Ablation & Hyperparameter Analysis
Component ablation (Table 4). Adding MeDS’s three stages one at a time, on top of a Dinomaly backbone, shows that each is necessary. Reading the table top to bottom — from the bare baseline to the full method — the metrics improve at every step, and the gains are largest under heavy noise:
- The bootstrapped memory ensemble alone sharply improves image-level robustness under noise (e.g. I-AUROC at \(40\%\) noise jumps from \(90.45 \to 92.22\)), but its pixel-level localization stays limited — it relies on frozen features.
- Distillation transfers that coarse robustness into a trainable network and refines its features, giving consistent gains across all metrics.
- Progressive fine-tuning improves both levels further, with the largest jump on the pixel-level P-AP metric (up to \(68.05\) at \(40\%\) noise) — precise segmentation without overfitting to the contaminated samples.
The last rows isolate the fine-tuning design and confirm both halves matter: using the distilled model for both initialization (“init”) and sample selection (“criteria”) beats using the raw memory ensemble or a randomly-initialized model.
Robustness to hyperparameters. A big reason MeDS needs no noise-ratio-specific tuning is that it is insensitive to most of its hyperparameters, and a single fixed subsampling ratio works across every noise level. The figure below sweeps the final model’s image-level AUROC (top row) and pixel-level P-AP (bottom row) against three hyperparameters, with a separate curve per noise ratio (\(0/10/20/40\%\)):
- Ensemble size \(B\) (left). Both metrics climb steeply from a single memory and flatten by \(B \approx 50\); larger ensembles mainly stabilize the high-noise curves (the \(40\%\) case gains the most). We use \(B = 100\), comfortably inside the saturated region.
- Subsampling ratio \(\rho\) (middle). There is a clear peak around \(\rho = 0.1\): too small wastes data, while too large lets anomalous features leak into the memory and erodes the normal–anomaly gap — most damaging at \(40\%\) noise.

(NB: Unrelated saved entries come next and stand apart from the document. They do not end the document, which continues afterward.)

import Summits.Ventures.Crystal3D.Bulk.GapReduction
import Summits.Ventures.Crystal3D.Bulk.SharperConstant
import HarnessLib

/-!
# GAP(δ) ∧ CLASSIFICATION(δ) ⇒ bulk crystallization with `K = 702` (all-but-one form)

HONEST FRAMING. Part of the venture `Summits/Ventures/Crystal3D` (cell `pub-crystal3d`, phase 2,
`PLAN.md` R41; seat typer-bulk-2). `Bulk/GapReduction.lean` proves
`KissingGap δ → KissingClassification δ → BulkCrystallization3D 1296` for any one gap `δ`;
`Bulk/SharperConstant.lean` proves the constant `702 = 13 · 54` from the ALL-BUT-ONE form of the
local lemma at Hales's gap `2h₀`. This file combines the two: the all-but-one form holds under
GAP(δ) ∧ CLASSIFICATION(δ) for ANY `δ` (for a non-touching pair of neighbours of the centre it
suffices that ONE of the two is twelve-kissed — GAP at that one separates the pair), hence

  `KissingGap δ → KissingClassification δ → BulkCrystallization3D 702`,

and the instances (G2) `BoroczkySzabo2015_thm3 → KissingClassification 2.51838585 →
BulkCrystallization3D 702` and `GapTupleDiam d₀ → KissingClassification (2 d₀) →
BulkCrystallization3D 702`. So whichever gap the cell's census certifies, the constant is `702`.
Everything is elementary given the inputs named in each statement; NO unconditional
crystallization theorem is claimed.
-/

noncomputable section

open scoped BigOperators
open Finset

namespace Summit.Ventures.Crystal3D

open Literature.Geometry.DiscreteGeometry

/-- **Shells are `δ`-gap configurations, all-but-one form.** If `u` is touched by twelve balls
of the packing `V` and every ball touching `u`, except possibly the one centred at `w₀`, is itself
touched by twelve, then the kissing shell of `u` is a `δ`-gap kissing configuration: of two
distinct non-touching shell points at most one is `w₀ - u`, and GAP(δ) at the other separates
them. -/
theorem isGapKissingConfig_kissingShell_allButOne {δ : ℝ} (hg : KissingGap δ)
    {V : Set (EuclideanSpace ℝ (Fin 3))} {u : EuclideanSpace ℝ (Fin 3)} (hV : IsUnitBallPacking V)
    (h12 : (kissingShell V u).ncard = 12) (w₀ : EuclideanSpace ℝ (Fin 3))
    (hnb : ∀ w ∈ V, dist u w = 2 → w ≠ w₀ → (kissingShell V w).ncard = 12) :
    IsGapKissingConfig δ (kissingShell V u) := by
  refine ⟨h12, fun y hy => hy.2, fun y hy z hz => ?_⟩
  by_cases hyz : y = z
  · exact Or.inl hyz
  have hwy : dist u (u + y) = 2 := by rw [dist_eq_norm, sub_add_cancel_left, norm_neg, hy.2]
  have hwz : dist u (u + z) = 2 := by rw [dist_eq_norm, sub_add_cancel_left, norm_neg, hz.2]
  -- at least one of the two neighbours `u + y`, `u + z` is not the exceptional one
  by_cases hy₀ : u + y = w₀
  · have hz₀ : u + z ≠ w₀ := fun h => hyz (add_left_cancel (hy₀.trans h.symm))
    have h := hg V hV (u + z) hz.1 (hnb (u + z) hz.1 hwz hz₀) (u + y) hy.1
    rw [dist_add_left, dist_comm] at h
    rcases h with h | h
    · exact Or.inl (add_left_cancel h).symm
    · exact Or.inr h
  · have h := hg V hV (u + y) hy.1 (hnb (u + y) hy.1 hwy hy₀) (u + z) hz.1
    rw [dist_add_left] at h
    rcases h with h | h
    · exact Or.inl (add_left_cancel h)
    · exact Or.inr h

/-- **The reduction at one ball, all-but-one form.** Under GAP(δ) and CLASSIFICATION(δ): a ball
with twelve contacts all of whose contact neighbours except possibly `j₀` have twelve contacts has
a close-packed (FCC or HCP) first shell. -/
theorem isClosePackedShell_of_gap_of_classification_allButOne {δ : ℝ} (hg : KissingGap δ)
    (hc : KissingClassification δ) {N : ℕ} {x : Fin N → EuclideanSpace ℝ (Fin 3)}
    (hx : IsUnitPacking x) {i : Fin N} (j₀ : Fin N) (hi : coordination x i = 12)
    (hnb : ∀ j ∈ contactNeighbors x i, j ≠ j₀ → coordination x j = 12) :
    IsClosePackedShell x i := by
  have hV := ((isUnitPacking_iff_two_smul x).1 hx).2
  rw [IsClosePackedShell, ← kissingShell_two_smul_range_eq_contactShell]
  refine hc _ (isGapKissingConfig_kissingShell_allButOne hg hV ?_ ((2 : ℝ) • x j₀)
    fun w hw hd hw₀ => ?_)
  · rw [kissingShell_two_smul_range_eq_contactShell, ncard_contactShell hx, hi]
  · obtain ⟨j, hj, rfl⟩ := exists_mem_contactNeighbors_of_dist_two_smul hw hd
    have hjj₀ : j ≠ j₀ := fun h => hw₀ (by rw [h])
    rw [kissingShell_two_smul_range_eq_contactShell, ncard_contactShell hx, hnb j hj hjj₀]

/-- Under GAP(δ) ∧ CLASSIFICATION(δ), a saturated ball with a non-close-packed shell has two
distinct unsaturated contact neighbours. -/
theorem two_unsaturated_of_not_isClosePackedShell_of_gap {δ : ℝ} (hg : KissingGap δ)
    (hc : KissingClassification δ) {N : ℕ} {x : Fin N → EuclideanSpace ℝ (Fin 3)}
    (hx : IsUnitPacking x) {i : Fin N} (hi : coordination x i = 12)
    (hnot : ¬ IsClosePackedShell x i) :
    ∃ j ∈ contactNeighbors x i, ∃ j' ∈ contactNeighbors x i,
      j ≠ j' ∧ coordination x j ≠ 12 ∧ coordination x j' ≠ 12 := by
  have h1 : ∃ j ∈ contactNeighbors x i, coordination x j ≠ 12 := by
    by_contra h
    exact hnot (isClosePackedShell_of_gap_of_classification_allButOne hg hc hx i hi
      fun j hj _ => by by_contra hj12; exact h ⟨j, hj, hj12⟩)
  obtain ⟨j, hj, hj12⟩ := h1
  have h2 : ∃ j' ∈ contactNeighbors x i, j' ≠ j ∧ coordination x j' ≠ 12 := by
    by_contra h
    exact hnot (isClosePackedShell_of_gap_of_classification_allButOne hg hc hx j hi
      fun j' hj' hne => by by_contra hj12'; exact h ⟨j', hj', hne, hj12'⟩)
  obtain ⟨j', hj', hne, hj12'⟩ := h2
  exact ⟨j, hj, j', hj', hne.symm, hj12, hj12'⟩

/-- **GAP(δ) ∧ CLASSIFICATION(δ) ⇒ bulk crystallization with `K = 702`**, for any one `δ`: in
every sticky ground state of `N` hard unit spheres in `ℝ³` all but at most `702·N^{2/3}` balls
have an FCC or HCP first shell. -/
theorem bulkCrystallization3D_sharp_of_gap_of_classification {δ : ℝ} (hg : KissingGap δ)
    (hc : KissingClassification δ) : BulkCrystallization3D 702 := fun _N _x hx =>
  hx.card_le_of_two_unsaturated_neighbors fun _i hi h12 =>
    two_unsaturated_of_not_isClosePackedShell_of_gap hg hc hx.1 h12 (mem_nonClosePacked.1 hi)

/-- **(G2) with `K = 702`**: Böröczky–Szabó's gap `2.51838585` and a certified classification at
that gap give `BulkCrystallization3D 702`. -/
theorem bulkCrystallization3D_sharp_of_boroczkySzabo_of_classification
    (hBS : BoroczkySzabo2015_thm3) (hc : KissingClassification 2.51838585) :
    BulkCrystallization3D 702 :=
  bulkCrystallization3D_sharp_of_gap_of_classification (kissingGap_of_gapTuple hBS) hc

/-- **(G1') with `K = 702`**: a certified `GapTupleDiam d₀` (diameter-one engines) and a
classification at gap `2 d₀` give `BulkCrystallization3D 702`. -/
theorem bulkCrystallization3D_sharp_of_gapTupleDiam_of_classification {d₀ : ℝ}
    (hg : GapTupleDiam d₀) (hc : KissingClassification (2 * d₀)) : BulkCrystallization3D 702 :=
  bulkCrystallization3D_sharp_of_gap_of_classification
    (kissingGap_of_gapTuple ((gapTupleDiam_iff d₀).1 hg)) hc

end Summit.Ventures.Crystal3D

end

Crucially, the same \(\rho = 0.1\) is best at every noise level, which is exactly why no per-noise tuning is needed (and matches the sweet spot predicted by Theorem 1).
- Distillation iterations \(T\) (right). Performance rises and then plateaus instead of degrading. This is the payoff of progressive selection: where the distilled-only model of Step 2 would start overfitting to noise, fine-tuning on the self-selected clean subset lets the model train far longer safely — so the exact stopping point no longer matters.
Active Label Correction
Beyond fully-automatic detection, MeDS doubles as a tool for cleaning datasets. By ranking training images from most- to least-suspicious (using its selection scores), it lets a human reviewer find and remove contaminated samples while inspecting far fewer images — instead of checking every single one. Concretely, MeDS pushes contaminated samples higher up the list (better ranking quality, measured by AUPRC) and shrinks the inspection depth — the fraction of the data you must review to catch all the contamination — cutting annotation effort across every noise level.